I already have a working proof of concept that supports most of the fundamental data types and formatting options such as percents, exponents, comma grouping, fixed point, hex, etc.

To summarize, the advantages of this approach are:

  1. Safe. If it can’t format your type, it won’t even compile.
  2. Concise. You can re-use parameters multiple times without re-specifying them.
  3. Simple. You don’t have to remember whether to use %llu or PRIx64 or %z, because format specifiers don’t exist!
  4. Flexible. You can format types in a multitude of different ways while still having the nice format-string style syntax.
  5. Extensible. If you don’t like the behavior of a built-in formatter, you can override it with your own. If you have your own type which you’d like to be able to format, you can add formatting support for it in multiple different ways.

I am hoping to have something ready for submitting later this week. If this interests you, please help me out by reviewing my patch! And if you think this would not be helpful for LLVM and I should not worry about this, let me know as well!

Feel free to add me as a reviewer!

Hi,

A while back llvm::format() was introduced that made it possible to combine printf-style formatting with llvm streams. However, this still comes with all the risks and pitfalls of printf. Everyone is no-doubt familiar with these problems, but here are just a few anyway:

  1. Not type-safe. Not all compilers warn when you mess up the format specifier. And when you’re writing your own Printf-like functions, you need to tag them with attribute(format, printf) which again not all compilers have.

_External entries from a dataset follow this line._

import Summits.Ventures.CertifiedManyBodySolver.Certificates.HubRm2uTierP.Head
import Summits.Ventures.CertifiedManyBodySolver.Certificates.HubRm2uTierP.Hints018
import Summits.Ventures.CertifiedManyBodySolver.Rows.CorrWindowCertKernelChainQuotAdjFastBox

/-!
# tier-P instance (HubRm2u-R13-W3) — chain forest segment 69 of 96 (steps 229..231 from `[]`), file 1 of 1: steps 229..231 (topology (B): eval%-chained accumulators, import-serial INSIDE the segment only)

Generated by hubbard-algo-p2's untrusted exporter (emit_v0.py + emit_w3.py); every datum below is re-derived / re-checked by the kernel chain
(`stepEQA`, Rows/CorrWindowCertKernelChainQuotAdj.lean) or is inert. HONEST FRAMING (xx1): instance data / kernel replay of a CONTROL/CALIBRATION
certificate (hub-Rm2-u′, 4^40-dyadic two-level Gram factors); nothing here is a theorem about the Hubbard model; no summit statement. [cite: Han2020Bootstrap, §3]
-/

set_option linter.style.longLine false
set_option maxRecDepth 100000
set_option maxHeartbeats 0

namespace Summit.Ventures.CertifiedManyBodySolver
namespace CARPolyWindow.TierP.HubRm2u
open Summit.Ventures.CertifiedQuantumChemistry Summit.Ventures.CertifiedQuantumChemistry.CARPoly
open Literature.MathematicalPhysics.QuantumLattice Literature.MathematicalPhysics.QuantumLattice.HubbardWave0
open Literature.Probability.LatticeModels
open CARPolyWindow CARPolyWindow.BoxGeom

/-- segment 69 starts from the EMPTY accumulator before step 229 (chain forest, R-g4-11 (L6)). [folklore] -/
def C69_0 : SOSDual.EncPoly := []

/-- accumulator after step 230 within segment 69 (evaluated at elaboration; the kernel re-derives it in `step_229`). [folklore] -/
def C69_1 : SOSDual.EncPoly := eval% stepEQA D 2048 C69_0 (slices.getD 229 []) (hintsOfCodes Dr reps HC229)

/-- KERNEL FACT, step 229 of 350 (fast step (L7): `stepEQAFB_kernel`, box edition). [folklore] -/
theorem step_229 : C69_1 = stepEQA D 2048 C69_0 (slices.getD 229 []) (hintsOfCodes Dr reps HC229) :=
  stepEQAFB_kernel 6 13 7 rfl (by decide +kernel)

/-- accumulator after step 231 within segment 69 (evaluated at elaboration; the kernel re-derives it in `step_230`). [folklore] -/
def C69_2 : SOSDual.EncPoly := eval% stepEQA D 2048 C69_1 (slices.getD 230 []) (hintsOfCodes Dr reps HC230)

/-- KERNEL FACT, step 230 of 350 (fast step (L7): `stepEQAFB_kernel`, box edition). [folklore] -/
theorem step_230 : C69_2 = stepEQA D 2048 C69_1 (slices.getD 230 []) (hintsOfCodes Dr reps HC230) :=
  stepEQAFB_kernel 6 13 7 rfl (by decide +kernel)

/-- accumulator after step 232 within segment 69 (evaluated at elaboration; the kernel re-derives it in `step_231`). [folklore] -/
def C69_3 : SOSDual.EncPoly := eval% stepEQA D 2048 C69_2 (slices.getD 231 []) (hintsOfCodes Dr reps HC231)

/-- KERNEL FACT, step 231 of 350 (fast step (L7): `stepEQAFB_kernel`, box edition). [folklore] -/
theorem step_231 : C69_3 = stepEQA D 2048 C69_2 (slices.getD 231 []) (hintsOfCodes Dr reps HC231) :=
  stepEQAFB_kernel 6 13 7 rfl (by decide +kernel)


end CARPolyWindow.TierP.HubRm2u
end Summit.Ventures.CertifiedManyBodySolver
/-- **K2 LOCATED — the dichotomy (proved):** for in-class `f, g₁, g₂` with `(f, g₁)` a kernel pair, EITHER the
forced-extension identity holds (barrier side: the ⟨A⟩-tables are consistent with positivity one harmonic up —
B-AH⁺), OR `GradedCloses X₁ Y₁ X₂` (an E*-len⁺ inhabitant: (A) refuted by `theorem1_of_gradedCloses` given the
slots). The card's cheapest falsifier F2 is the left disjunct on ONE pair. [cite: Zhang2022LandauSiegel, §2 (2.16), (2.32), §7 Prop 7.1 (7.2)] -/
theorem gradedForcing_or_closes (hf : InClassPiece f f') (hg₁ : InClassPiece g₁ g₁') (hg₂ : InClassPiece g₂ g₂')
    (hker : (mainTermForm f f' : ℂ) * (mainTermForm g₁ g₁' : ℂ) = conj (X₁ f f' g₁ g₁') * X₁ f f' g₁ g₁') :
    X₂ f f' g₂ g₂' * conj (X₁ f f' g₁ g₁') = Y₁ g₁ g₁' g₂ g₂' * (mainTermForm f f' : ℂ) ∨ GradedCloses X₁ Y₁ X₂ := by
  by_cases hpsd : (gradedMainMatrix X₁ Y₁ X₂ f f' g₁ g₁' g₂ g₂').PosSemidef
  · exact Or.inl (gradedForcing hpsd hker)
  · exact Or.inr (gradedCloses_of_not_posSemidef hf hg₁ hg₂ hpsd)

/-- **Contrapositive, the test K2 names:** a kernel pair and a third profile VIOLATING the forced identity at main
order close the design. [cite: Zhang2022LandauSiegel, §2 (2.16), §7 Prop 7.1 (7.2)] -/
theorem gradedCloses_of_forcing_violated (hf : InClassPiece f f') (hg₁ : InClassPiece g₁ g₁')
    (hg₂ : InClassPiece g₂ g₂')
    (hker : (mainTermForm f f' : ℂ) * (mainTermForm g₁ g₁' : ℂ) = conj (X₁ f f' g₁ g₁') * X₁ f f' g₁ g₁')
    (hviol : X₂ f f' g₂ g₂' * conj (X₁ f f' g₁ g₁') ≠ Y₁ g₁ g₁' g₂ g₂' * (mainTermForm f f' : ℂ)) :
    GradedCloses X₁ Y₁ X₂ :=
  (gradedForcing_or_closes hf hg₁ hg₂ hker).resolve_left hviol

end Forcing

end Literature.NumberTheory.LFunctions.Zhang2022.KnifeEdge

end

I’m not very sensitive to the “not all compilers have” argument, however it is worth mentioning that the format may not be a string literal, which defeat the “sanitizer”.

If you change a const char * to a StringRef, it can silently succeed while passing your StringRef object to printf. It should fail to compile!

llvm::format now fails to compile as well :slight_smile:

However this does not address other issues, like: format(“%d”, float_var)

  1. Not security safe. Functions like sprintf() will happily smash your stack for you if you’re not careful.

  2. Not portable (well kinda). Quick, how do you print a size_t? You probably said %z. Well MSVC didn’t even support %z until 2015, which we aren’t even officially requiring yet. So you’ve gotta write (uint64_t)x and then use PRIx64. Ugh.

  3. Redundant. If you’re giving it an integer, why do you need to specify %d? It’s an integer! We should be able to use the type system to our advantage.

  4. Not flexible. How do you print a std::chrono::time_point with llvm::format()? You can’t. You have to resort to providing an overloaded streaming operator or formatting it some other way.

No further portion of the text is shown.